» **What the task requires**
Nothing belongs in the answer except the lines of the material that include "LFunctions".

» **Data extracts**

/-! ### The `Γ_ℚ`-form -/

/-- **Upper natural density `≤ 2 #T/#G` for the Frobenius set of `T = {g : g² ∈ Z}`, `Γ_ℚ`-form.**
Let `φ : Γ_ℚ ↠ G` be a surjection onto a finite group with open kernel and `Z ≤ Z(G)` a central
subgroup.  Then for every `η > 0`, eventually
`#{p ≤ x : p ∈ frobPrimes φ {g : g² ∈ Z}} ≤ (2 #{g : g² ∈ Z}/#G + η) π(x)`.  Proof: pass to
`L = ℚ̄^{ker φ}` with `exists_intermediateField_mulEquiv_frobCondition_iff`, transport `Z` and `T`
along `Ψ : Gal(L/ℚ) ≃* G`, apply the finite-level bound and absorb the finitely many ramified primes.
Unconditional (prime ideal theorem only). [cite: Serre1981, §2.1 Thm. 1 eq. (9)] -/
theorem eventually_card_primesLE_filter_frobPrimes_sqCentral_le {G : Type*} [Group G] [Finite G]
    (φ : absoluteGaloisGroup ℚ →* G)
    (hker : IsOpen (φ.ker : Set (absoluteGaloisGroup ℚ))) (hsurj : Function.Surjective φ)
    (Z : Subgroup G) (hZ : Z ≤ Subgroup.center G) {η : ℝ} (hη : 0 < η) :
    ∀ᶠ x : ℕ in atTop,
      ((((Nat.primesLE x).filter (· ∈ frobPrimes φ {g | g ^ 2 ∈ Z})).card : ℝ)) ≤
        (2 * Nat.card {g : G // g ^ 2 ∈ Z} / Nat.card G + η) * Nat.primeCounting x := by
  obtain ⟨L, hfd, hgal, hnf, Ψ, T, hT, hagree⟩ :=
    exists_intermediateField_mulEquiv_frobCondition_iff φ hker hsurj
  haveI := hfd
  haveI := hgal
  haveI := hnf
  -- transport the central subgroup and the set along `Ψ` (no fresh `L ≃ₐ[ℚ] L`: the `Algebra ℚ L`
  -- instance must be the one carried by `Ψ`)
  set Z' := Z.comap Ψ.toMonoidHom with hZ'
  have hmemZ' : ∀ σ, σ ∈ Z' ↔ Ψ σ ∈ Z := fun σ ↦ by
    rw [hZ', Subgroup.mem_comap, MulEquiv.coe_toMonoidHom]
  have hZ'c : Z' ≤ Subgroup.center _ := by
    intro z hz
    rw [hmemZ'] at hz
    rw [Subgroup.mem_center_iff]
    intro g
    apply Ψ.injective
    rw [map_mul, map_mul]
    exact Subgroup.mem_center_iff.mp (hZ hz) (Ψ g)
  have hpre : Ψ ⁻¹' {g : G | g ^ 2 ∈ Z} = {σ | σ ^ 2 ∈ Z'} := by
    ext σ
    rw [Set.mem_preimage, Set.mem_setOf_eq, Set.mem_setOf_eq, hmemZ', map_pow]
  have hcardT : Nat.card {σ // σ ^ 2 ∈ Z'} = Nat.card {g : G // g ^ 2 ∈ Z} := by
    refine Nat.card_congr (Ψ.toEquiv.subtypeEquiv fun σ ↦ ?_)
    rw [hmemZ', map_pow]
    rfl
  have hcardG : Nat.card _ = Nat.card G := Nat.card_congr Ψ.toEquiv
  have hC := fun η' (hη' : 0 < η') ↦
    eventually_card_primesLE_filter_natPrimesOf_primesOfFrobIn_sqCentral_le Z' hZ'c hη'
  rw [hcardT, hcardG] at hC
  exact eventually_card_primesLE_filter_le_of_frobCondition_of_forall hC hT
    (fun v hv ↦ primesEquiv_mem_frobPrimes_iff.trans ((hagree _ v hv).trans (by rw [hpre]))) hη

---

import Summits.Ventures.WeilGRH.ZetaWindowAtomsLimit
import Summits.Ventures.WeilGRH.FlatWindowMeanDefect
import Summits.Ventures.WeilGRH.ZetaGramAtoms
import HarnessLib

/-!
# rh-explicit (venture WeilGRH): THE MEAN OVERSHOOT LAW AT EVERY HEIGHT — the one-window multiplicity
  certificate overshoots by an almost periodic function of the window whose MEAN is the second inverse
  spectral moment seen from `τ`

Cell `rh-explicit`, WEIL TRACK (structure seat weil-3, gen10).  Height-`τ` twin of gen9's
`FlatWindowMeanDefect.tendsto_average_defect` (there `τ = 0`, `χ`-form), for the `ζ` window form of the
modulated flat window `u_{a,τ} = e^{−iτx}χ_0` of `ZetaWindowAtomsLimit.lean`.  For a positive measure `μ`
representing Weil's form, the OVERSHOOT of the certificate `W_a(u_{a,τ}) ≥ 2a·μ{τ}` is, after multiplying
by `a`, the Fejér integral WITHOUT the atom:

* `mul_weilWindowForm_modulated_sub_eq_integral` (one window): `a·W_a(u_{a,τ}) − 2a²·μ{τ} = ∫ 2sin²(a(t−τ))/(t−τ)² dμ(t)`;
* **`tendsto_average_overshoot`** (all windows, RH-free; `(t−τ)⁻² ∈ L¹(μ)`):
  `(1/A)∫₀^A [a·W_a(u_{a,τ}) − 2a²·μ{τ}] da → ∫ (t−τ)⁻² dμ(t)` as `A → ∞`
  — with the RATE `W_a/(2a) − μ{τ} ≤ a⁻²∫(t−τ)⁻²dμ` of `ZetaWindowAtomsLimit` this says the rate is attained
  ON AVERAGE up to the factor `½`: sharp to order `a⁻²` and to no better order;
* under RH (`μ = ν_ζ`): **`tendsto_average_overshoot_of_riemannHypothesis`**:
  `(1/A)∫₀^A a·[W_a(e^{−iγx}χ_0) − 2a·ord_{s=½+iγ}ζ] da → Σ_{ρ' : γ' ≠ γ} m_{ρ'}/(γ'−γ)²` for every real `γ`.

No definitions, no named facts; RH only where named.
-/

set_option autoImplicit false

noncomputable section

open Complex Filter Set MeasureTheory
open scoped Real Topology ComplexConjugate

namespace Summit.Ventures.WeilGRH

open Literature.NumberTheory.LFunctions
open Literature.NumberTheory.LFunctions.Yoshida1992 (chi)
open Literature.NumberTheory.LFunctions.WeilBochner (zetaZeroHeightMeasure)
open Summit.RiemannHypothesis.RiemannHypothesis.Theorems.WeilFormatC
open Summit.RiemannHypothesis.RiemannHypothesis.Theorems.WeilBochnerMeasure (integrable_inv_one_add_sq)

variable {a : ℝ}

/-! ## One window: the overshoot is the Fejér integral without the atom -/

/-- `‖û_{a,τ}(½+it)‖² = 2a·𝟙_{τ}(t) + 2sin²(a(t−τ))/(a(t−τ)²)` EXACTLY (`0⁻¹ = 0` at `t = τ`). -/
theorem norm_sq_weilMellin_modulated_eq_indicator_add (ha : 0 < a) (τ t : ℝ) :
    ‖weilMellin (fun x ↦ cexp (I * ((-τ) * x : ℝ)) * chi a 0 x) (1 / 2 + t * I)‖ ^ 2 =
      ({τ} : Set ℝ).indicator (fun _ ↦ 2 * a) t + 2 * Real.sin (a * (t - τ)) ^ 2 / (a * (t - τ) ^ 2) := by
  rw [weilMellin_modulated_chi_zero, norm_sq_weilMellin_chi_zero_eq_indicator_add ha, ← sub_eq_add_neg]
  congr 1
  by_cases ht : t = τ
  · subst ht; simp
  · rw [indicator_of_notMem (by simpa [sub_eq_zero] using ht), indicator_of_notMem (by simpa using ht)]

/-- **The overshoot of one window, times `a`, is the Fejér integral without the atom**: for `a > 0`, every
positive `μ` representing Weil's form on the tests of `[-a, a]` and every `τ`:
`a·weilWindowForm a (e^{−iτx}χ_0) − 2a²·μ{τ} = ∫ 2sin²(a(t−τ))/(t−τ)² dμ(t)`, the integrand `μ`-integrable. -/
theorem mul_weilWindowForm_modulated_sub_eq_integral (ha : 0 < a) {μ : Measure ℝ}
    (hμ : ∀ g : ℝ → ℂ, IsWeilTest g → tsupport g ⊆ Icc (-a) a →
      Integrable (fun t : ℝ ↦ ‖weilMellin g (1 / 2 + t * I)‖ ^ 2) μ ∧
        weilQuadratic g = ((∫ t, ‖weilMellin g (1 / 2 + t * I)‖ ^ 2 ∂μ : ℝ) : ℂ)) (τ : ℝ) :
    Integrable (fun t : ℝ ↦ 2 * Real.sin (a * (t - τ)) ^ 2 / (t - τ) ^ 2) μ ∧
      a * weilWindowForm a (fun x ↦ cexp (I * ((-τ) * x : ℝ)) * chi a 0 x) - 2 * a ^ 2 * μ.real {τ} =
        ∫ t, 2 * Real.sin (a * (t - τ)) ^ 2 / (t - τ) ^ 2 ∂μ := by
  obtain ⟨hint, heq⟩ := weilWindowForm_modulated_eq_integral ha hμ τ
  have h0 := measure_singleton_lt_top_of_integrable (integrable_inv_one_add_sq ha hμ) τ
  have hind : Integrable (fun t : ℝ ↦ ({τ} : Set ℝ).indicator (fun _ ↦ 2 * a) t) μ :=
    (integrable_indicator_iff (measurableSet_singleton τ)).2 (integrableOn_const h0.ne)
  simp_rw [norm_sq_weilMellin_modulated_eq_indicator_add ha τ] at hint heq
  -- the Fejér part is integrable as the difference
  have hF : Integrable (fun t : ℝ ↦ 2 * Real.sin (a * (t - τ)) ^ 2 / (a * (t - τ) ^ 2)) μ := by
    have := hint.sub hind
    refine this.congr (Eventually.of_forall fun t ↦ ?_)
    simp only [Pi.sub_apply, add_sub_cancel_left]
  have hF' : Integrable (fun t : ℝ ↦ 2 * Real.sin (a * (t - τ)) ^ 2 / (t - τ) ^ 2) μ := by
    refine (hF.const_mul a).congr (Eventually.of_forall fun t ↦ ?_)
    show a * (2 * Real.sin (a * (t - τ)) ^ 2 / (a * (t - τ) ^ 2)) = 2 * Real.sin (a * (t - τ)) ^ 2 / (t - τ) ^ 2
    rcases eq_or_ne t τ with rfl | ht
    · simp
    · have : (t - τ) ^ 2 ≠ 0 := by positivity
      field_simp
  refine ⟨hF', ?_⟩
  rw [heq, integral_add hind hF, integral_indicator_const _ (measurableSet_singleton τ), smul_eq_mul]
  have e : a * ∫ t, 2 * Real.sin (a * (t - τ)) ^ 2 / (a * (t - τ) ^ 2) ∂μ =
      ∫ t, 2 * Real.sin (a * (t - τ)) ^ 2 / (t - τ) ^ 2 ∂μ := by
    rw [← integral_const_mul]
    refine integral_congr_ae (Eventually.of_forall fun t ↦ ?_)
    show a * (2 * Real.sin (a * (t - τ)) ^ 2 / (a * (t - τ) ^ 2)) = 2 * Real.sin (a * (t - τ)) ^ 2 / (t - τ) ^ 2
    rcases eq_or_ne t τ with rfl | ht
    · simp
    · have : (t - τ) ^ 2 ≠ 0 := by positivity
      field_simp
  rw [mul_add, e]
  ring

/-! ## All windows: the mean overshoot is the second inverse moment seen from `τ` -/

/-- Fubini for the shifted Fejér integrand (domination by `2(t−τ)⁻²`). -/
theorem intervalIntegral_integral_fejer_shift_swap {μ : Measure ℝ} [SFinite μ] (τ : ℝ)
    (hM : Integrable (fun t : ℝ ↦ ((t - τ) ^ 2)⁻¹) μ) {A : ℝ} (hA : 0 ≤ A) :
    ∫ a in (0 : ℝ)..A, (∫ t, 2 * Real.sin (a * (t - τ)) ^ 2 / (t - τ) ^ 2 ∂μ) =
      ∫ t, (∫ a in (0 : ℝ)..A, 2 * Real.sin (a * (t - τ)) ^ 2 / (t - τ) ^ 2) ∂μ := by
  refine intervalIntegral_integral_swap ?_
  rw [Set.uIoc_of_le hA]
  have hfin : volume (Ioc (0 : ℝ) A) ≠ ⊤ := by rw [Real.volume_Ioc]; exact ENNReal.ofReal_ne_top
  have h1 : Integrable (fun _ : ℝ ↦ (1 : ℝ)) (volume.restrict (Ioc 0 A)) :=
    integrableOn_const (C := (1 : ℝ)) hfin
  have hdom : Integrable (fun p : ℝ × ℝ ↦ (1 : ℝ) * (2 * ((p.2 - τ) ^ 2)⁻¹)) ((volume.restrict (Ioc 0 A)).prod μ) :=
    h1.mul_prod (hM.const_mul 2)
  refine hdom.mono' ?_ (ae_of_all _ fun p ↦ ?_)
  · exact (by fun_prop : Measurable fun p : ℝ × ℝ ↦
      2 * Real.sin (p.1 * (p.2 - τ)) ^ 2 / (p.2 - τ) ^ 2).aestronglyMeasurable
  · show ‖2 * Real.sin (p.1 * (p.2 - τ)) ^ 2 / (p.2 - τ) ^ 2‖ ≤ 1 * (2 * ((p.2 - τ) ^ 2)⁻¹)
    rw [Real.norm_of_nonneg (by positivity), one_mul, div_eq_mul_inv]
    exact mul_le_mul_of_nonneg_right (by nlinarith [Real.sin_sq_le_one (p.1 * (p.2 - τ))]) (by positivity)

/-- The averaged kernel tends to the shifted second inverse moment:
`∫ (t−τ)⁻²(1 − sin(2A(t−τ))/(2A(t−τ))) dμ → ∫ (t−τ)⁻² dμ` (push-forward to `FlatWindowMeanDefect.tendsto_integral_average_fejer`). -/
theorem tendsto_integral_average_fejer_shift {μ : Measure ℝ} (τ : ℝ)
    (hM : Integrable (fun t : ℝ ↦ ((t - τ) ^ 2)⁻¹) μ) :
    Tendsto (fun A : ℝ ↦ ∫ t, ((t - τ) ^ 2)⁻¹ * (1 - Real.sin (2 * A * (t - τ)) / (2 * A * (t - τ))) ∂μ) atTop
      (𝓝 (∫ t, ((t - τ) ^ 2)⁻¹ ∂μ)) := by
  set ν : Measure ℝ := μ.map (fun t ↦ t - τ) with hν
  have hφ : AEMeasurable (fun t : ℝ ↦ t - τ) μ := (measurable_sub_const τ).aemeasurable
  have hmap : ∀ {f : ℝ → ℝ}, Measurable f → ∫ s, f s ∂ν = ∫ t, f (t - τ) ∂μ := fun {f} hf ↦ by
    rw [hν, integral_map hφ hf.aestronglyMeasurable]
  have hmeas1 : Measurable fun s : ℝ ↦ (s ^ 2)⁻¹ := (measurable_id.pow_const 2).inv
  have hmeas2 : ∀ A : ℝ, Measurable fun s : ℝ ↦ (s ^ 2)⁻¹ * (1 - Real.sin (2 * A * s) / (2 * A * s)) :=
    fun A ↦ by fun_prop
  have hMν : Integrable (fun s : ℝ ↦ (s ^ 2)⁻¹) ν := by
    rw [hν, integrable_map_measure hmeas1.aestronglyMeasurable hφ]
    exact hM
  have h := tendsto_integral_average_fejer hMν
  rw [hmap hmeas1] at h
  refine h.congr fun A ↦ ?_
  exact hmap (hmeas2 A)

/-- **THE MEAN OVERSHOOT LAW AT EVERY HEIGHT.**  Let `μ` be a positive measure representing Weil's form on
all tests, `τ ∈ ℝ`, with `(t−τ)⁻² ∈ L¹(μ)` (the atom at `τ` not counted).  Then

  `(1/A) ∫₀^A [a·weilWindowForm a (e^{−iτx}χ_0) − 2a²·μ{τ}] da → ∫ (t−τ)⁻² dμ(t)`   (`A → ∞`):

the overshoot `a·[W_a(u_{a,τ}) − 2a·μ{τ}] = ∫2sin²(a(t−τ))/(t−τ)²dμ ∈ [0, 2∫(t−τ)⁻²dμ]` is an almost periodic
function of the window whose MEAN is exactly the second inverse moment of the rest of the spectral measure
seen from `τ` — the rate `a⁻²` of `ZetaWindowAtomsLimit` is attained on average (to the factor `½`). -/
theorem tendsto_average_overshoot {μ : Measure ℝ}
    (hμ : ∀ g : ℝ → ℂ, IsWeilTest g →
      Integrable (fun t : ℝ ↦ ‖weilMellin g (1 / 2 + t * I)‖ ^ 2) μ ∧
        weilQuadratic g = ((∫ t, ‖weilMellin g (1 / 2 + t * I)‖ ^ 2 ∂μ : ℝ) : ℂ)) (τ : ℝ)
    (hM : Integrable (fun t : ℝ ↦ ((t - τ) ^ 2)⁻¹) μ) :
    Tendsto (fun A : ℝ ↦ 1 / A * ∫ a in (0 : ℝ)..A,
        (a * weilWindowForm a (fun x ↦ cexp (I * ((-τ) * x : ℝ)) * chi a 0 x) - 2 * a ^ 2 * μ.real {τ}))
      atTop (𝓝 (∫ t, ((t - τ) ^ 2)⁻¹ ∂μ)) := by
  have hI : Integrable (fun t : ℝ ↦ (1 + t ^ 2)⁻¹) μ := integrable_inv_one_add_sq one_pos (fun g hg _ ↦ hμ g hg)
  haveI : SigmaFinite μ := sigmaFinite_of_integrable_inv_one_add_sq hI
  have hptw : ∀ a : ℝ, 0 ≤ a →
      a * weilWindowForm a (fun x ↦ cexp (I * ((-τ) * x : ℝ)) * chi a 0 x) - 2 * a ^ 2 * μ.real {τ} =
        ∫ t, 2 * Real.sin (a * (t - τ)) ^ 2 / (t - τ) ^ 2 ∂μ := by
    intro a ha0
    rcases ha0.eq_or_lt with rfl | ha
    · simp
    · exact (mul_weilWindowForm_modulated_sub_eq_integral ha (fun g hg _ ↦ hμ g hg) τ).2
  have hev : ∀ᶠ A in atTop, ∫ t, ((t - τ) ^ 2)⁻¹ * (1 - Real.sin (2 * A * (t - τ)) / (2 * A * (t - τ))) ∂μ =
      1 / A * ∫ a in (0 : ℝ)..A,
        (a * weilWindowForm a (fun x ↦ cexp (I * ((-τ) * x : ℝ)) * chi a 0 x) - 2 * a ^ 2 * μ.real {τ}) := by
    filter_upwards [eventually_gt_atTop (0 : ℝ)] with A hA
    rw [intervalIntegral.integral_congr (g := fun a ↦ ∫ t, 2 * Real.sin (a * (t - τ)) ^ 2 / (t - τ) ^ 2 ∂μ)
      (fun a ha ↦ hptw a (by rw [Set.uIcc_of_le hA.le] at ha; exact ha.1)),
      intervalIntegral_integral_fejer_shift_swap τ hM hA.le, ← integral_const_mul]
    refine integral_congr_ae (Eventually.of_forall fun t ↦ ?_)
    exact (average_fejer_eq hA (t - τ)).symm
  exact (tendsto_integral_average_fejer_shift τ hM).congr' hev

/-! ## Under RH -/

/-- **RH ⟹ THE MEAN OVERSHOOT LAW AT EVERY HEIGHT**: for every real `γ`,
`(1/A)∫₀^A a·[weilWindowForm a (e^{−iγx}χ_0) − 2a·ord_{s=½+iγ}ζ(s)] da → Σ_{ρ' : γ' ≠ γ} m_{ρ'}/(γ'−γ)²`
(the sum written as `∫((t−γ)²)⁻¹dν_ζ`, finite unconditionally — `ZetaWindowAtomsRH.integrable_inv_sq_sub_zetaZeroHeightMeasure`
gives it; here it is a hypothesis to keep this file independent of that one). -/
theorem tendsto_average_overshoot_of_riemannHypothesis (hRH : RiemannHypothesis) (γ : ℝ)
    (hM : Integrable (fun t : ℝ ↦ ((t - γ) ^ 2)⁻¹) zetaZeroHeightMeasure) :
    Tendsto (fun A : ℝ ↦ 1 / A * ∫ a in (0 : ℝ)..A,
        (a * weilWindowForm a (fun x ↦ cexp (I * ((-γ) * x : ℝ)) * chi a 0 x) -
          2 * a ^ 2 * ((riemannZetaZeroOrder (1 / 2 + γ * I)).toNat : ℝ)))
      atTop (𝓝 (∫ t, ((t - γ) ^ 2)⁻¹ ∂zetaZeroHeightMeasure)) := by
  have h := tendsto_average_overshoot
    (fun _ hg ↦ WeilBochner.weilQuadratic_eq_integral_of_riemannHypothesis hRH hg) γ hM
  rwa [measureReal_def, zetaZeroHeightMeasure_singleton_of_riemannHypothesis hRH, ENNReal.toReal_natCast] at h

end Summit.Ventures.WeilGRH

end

» **Solution to the problem**
open Literature.NumberTheory.LFunctions
open Literature.NumberTheory.LFunctions.Yoshida1992 (chi)
open Literature.NumberTheory.LFunctions.WeilBochner (zetaZeroHeightMeasure)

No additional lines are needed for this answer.